[Records from a dataset]

import Summits.RiemannHypothesis.RiemannHypothesis.Theorems.WeilSemilocalWallsTenKGapSplit
import Summits.RiemannHypothesis.RiemannHypothesis.Theorems.WeilSemilocalWallsTenKTwin
import Summits.RiemannHypothesis.RiemannHypothesis.Theorems.WeilSemilocalWallsTenKNonTwin
import HarnessLib

/-!
# Route `WeilSemilocal` — CLOSER of the crux `SemilocalWallsToTenThousand` (item stmt-RiemannHypothesis-19395; RH-FREE)

C-I(a) at EVERY prime `157 ≤ q < 10⁴`: for every prime `q' > q`, `a*(S_q) = weilSemilocalThreshold (Nat.primesBelow q) < (log q')/2`.
The layer-2 split by gap class recombined: `wallsTenKGapSplit_proof` (glue, p-19174) applied to `wallsTenKTwin_proof` (twins, tier-2 theta
certificate, p468941) and `wallsTenKNonTwin_proof` (gap `≥ 4`, tier-1 theta certificate, p441504).  UPPER clauses of truncated Weil forms only
(LADDER-RH W-P(P2), cell `rh-explicit`, typing lane cc-s2-1 gen23); nothing here bears on the truth of RH.
-/

set_option linter.dupNamespace false  -- the mandated namespace repeats `RiemannHypothesis`
set_option autoImplicit false

namespace Summit.RiemannHypothesis.RiemannHypothesis.Theorems.WeilSemilocalRoute

/-- **CLOSER of the crux `SemilocalWallsToTenThousand`** (item stmt-RiemannHypothesis-19395, `route-RiemannHypothesis-WeilSemilocal`):
C-I(a) at every prime `157 ≤ q < 10⁴`. [this cell; gap-class glue ∘ (tier-2 twins, tier-1 non-twins)] -/
theorem semilocalWallsToTenThousand_proof :
    Summit.RiemannHypothesis.RiemannHypothesis.Theses.WeilSemilocal.SemilocalWallsToTenThousand :=
  wallsTenKGapSplit_proof wallsTenKTwin_proof wallsTenKNonTwin_proof

end Summit.RiemannHypothesis.RiemannHypothesis.Theorems.WeilSemilocalRoute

**Work task:** Once more, give all the records exactly as they were written.

**Response box:**
import Summits.RiemannHypothesis.RiemannHypothesis.Theorems.WeilSemilocalWallsTenKGapSplit
import Summits.RiemannHypothesis.RiemannHypothesis.Theorems.WeilSemilocalWallsTenKTwin
import Summits.RiemannHypothesis.RiemannHypothesis.Theorems.WeilSemilocalWallsTenKNonTwin
import HarnessLib

/-!
# Route `WeilSemilocal` — CLOSER of the crux `SemilocalWallsToTenThousand` (item stmt-RiemannHypothesis-19395; RH-FREE)

C-I(a) at EVERY prime `157 ≤ q < 10⁴`: for every prime `q' > q`, `a*(S_q) = weilSemilocalThreshold (Nat.primesBelow q) < (log q')/2`.
The layer-2 split by gap class recombined: `wallsTenKGapSplit_proof` (glue, p-19174) applied to `wallsTenKTwin_proof` (twins, tier-2 theta
certificate, p468941) and `wallsTenKNonTwin_proof` (gap `≥ 4`, tier-1 theta certificate, p441504).  UPPER clauses of truncated Weil forms only
(LADDER-RH W-P(P2), cell `rh-explicit`, typing lane cc-s2-1 gen23); nothing here bears on the truth of RH.
-/

set_option linter.dupNamespace false  -- the mandated namespace repeats `RiemannHypothesis`
set_option autoImplicit false

namespace Summit.RiemannHypothesis.RiemannHypothesis.Theorems.WeilSemilocalRoute

/-- **CLOSER of the crux `SemilocalWallsToTenThousand`** (item stmt-RiemannHypothesis-19395, `route-RiemannHypothesis-WeilSemilocal`):
C-I(a) at every prime `157 ≤ q < 10⁴`. [this cell; gap-class glue ∘ (tier-2 twins, tier-1 non-twins)] -/
theorem semilocalWallsToTenThousand_proof :
    Summit.RiemannHypothesis.RiemannHypothesis.Theses.WeilSemilocal.SemilocalWallsToTenThousand :=
  wallsTenKGapSplit_proof wallsTenKTwin_proof wallsTenKNonTwin_proof

end Summit.RiemannHypothesis.RiemannHypothesis.Theorems.WeilSemilocalRoute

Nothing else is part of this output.